Терминология описания художественного пространства в драматическом тексте в настоящем исследовании базируется на определениях, данных П. Пави: пространство «изображенное» и пространство «изображаемое»1. При этом «изображенное» пространство, по Пави, есть пространство, зафиксированное в тексте драмы (и сценографии, если вести речь о спектакле, преобразующем текст литературный в текст драматургический, сценический); «изображаемое» же пространство есть пространство, создаваемое читателем или зрителем пьесы в рамках акта рецепции с помощью воображения.
Цель работы – анализ и описание поэтики драматического паратекста в синхроническом и диахроническом аспектах, построение ее теоретической модели на основе анализа широкого круга драматических произведений, как отечественных, так и зарубежных. Данная цель предполагает постановку и решение ряда исследовательских задач:
- анализ научного состояния проблемы паратекста как элемента драмы;
- уточнение принципов системного анализа текста и его внетекстовых (паратекстуальных) компонентов;
- разработка литературоведческих и лингво-семиотических принципов анализа взаимоотношений «изображенного» и «изображаемого» пространства;
- построение теоретической гипотезы взаимоотношений паратекста и текста в драматическом произведении в плане формирования на основе этих взаимоотношений различных типов драматического хронотопа;
- рассмотрение различных исторических и национальных модификаций данных взаимоотношений, направленное на верификацию и уточнение построенной теоретической гипотезы.

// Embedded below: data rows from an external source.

import Summits.BirchSwinnertonDyer.BirchSwinnertonDyer.Theses.UniversalToricDescent
import Summits.BirchSwinnertonDyer.BirchSwinnertonDyer.Theorems.EisensteinPrimesHidaLimitFittingBoundConverse
import Summits.BirchSwinnertonDyer.Rank1Residual.X11b.BDPRouteOpenInputDegenerateFrame
import Literature.NumberTheory.EllipticCurves.CyclotomicIwasawaMainTheoremIrreducibleProofs
import Mathlib.RingTheory.PowerSeries.Derivative
import HarnessLib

Методологической и теоретической базой исследования стали работы Ю. Кристевой, Ж. Женнетта, Р. Барта, П. Рикёра и других исследователей, благодаря которым в филологический обиход вошли такие дериваты термина «текст» как «интертекст», «метатекст», «паратекст». Кроме того, работа основывается и на отечественных исследованиях по изучению транстекстуальной коммуникации. Во-первых, это исследования М.М. Бахтина о «двуголосом» слове и о диалогизме, который является принципом организации любого дискурса культуры. Во-вторых, это работы Ю.М. Лотмана, И.П. Смирнова, В.И. Тюпы, С.Н. Бройтмана, Б.А. Успенского. Вместе с этим, в работе широко используются идеи иностранных и отечественных специалистов по теории и истории драмы: П. Пави, А.А. Аникста, С.С. Мокульского, Н.И. Ищук-Фадеевой и др., а также исследования по лингвистике и семиотике Г.П. Щедровицкого, И.М.Кобозевой, А.А. Залевской и др. И, конечно, в диссертации учтен опыт исследователей, которые, основываясь на трудах С. Кржижановского, в течение последних десятилетий ведут плодотворную работу по изучению заголовочно-финального комплекса художественного произведения.

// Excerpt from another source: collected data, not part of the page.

import Summits.Ventures.CertifiedManyBodySolver.Downfold.OneBandInPlaneFormDefect
import Summits.Ventures.CertifiedManyBodySolver.Downfold.OneBandCellTree
import HarnessLib

/-!
# The direct one-band in-plane band, VIII: nodal and antinodal Fermi points, velocities and the `t–t′` form defect
# under LINE monotonicity only (diagonal / zone face), composed with the cell-tree Fermi bracket

Venture CertifiedManyBodySolver, cell `pub/hubbard-downfold` (stage S1, technique B; INFL-3to1-B), seat hubbard-downfold-mod-4
(g25); namespace `Summit.Ventures.CertifiedManyBodySolver.Downfold.Emery`. Everything PROVED; no number lives here. WHAT
THIS IS NOT: a statement about any material; `U = 0` one-body kinematics.

`OneBandInPlaneFermiPoints` / `OneBandInPlaneFormDefect` (g23) locate the nodal and antinodal Fermi crossings and certify
the velocity windows and the `t–t′` form defect under the SQUARE monotonicity `IpAnti` (band decreasing in `cos kx` AND
`cos ky` on `[−1, 1]²`), which fails for the extended-saddle class (Bi-2212, NCCO, SLCO legs). Only monotonicity ALONG THE
TWO LINES is needed for the brackets, and the Fermi-energy bracket now comes from the premise-free cell trees:

* §1 `DiagAnti S` / `FaceAnti S` (the band restricted to the zone diagonal / zone face is antitone in the cosine) from
  one-variable kd certificates of `∂_u ε(u, u) ≤ 0` / `∂_v ε(−1, v) ≤ 0` (`diagAnti_of_kdCheck`, `faceAnti_of_kdCheck`);
* §2 bracket membership and existence of the nodal / face Fermi point under line monotonicity
  (`node_cos_mem_Ioo'`, `face_cos_mem_Ioo'`, `node_exists'`, `face_exists'`);
* §3 POINTWISE windows given a Fermi-energy bracket `ε ∈ [e₁, e₂]` from any device (`ipNode_of_lineChecks`,
  `ipFace_of_lineChecks`, `ipForm_of_lineChecks`), and the compositions with the cell-tree bracket
  `fermi_mem_Icc_of_treeBracket` (`ipNodeT_of_checks`, `ipFaceT_of_checks`, `ipFormT_of_checks`, `ipNodeFaceT_exist`).

Sources: `t–t′(–t″)` form [AndersenEtAl1995, §6]; interval/subdivision verification [Moore1966, Theorem 3.1, §4.4].
-/

noncomputable section

namespace Summit.Ventures.CertifiedManyBodySolver.Downfold.Emery

open Real Set Literature.Analysis.ValidatedNumerics

/-! ## §1 Line monotonicity from one-variable kd certificates -/

/-- The band on the zone DIAGONAL is antitone in `u = cos k` on `[−1, 1]`. [folklore] -/
def DiagAnti (S : List (ℕ × ℕ × ℚ)) : Prop := AntitoneOn (ipDiag S) (Icc (-1 : ℝ) 1)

Научное наследие М.М.Бахтина реализовано в настоящей работе не только в упомянутом аспекте. Любое литературное произведение – вне зависимости от принадлежности к тому или иному роду и жанру – может интерпретироваться через такую категорию поэтики, как сюжет. Базовым же «сюжетогенным»1 фактором в литературном произведении является хронотоп, феномен которого теоретически, применительно к литературному творчеству, был разработан именно М.М. Бахтиным. Составляющие хронотоп художественное время и художественное пространство – фундаментальные поэтические категории, базовые, опорные конструкции художественного мира2. Описав пространственно-временные параметры художественного мира, исследование, по сути, выйдет на его базовые характеристики, даст его наиболее полную интерпретацию, построив максимально адекватную модель. Именно поэтому поэтические функции драматического паратекста рассматриваются в настоящей работе преимущественно в аспекте формирования на его основе пространственно-временных характеристик художественного мира драматического произведения. В известном смысле паратекст есть тот «ключ», с помощью которого можно открыть самые сокровенные «тайны» мира художественного (драматического) произведения.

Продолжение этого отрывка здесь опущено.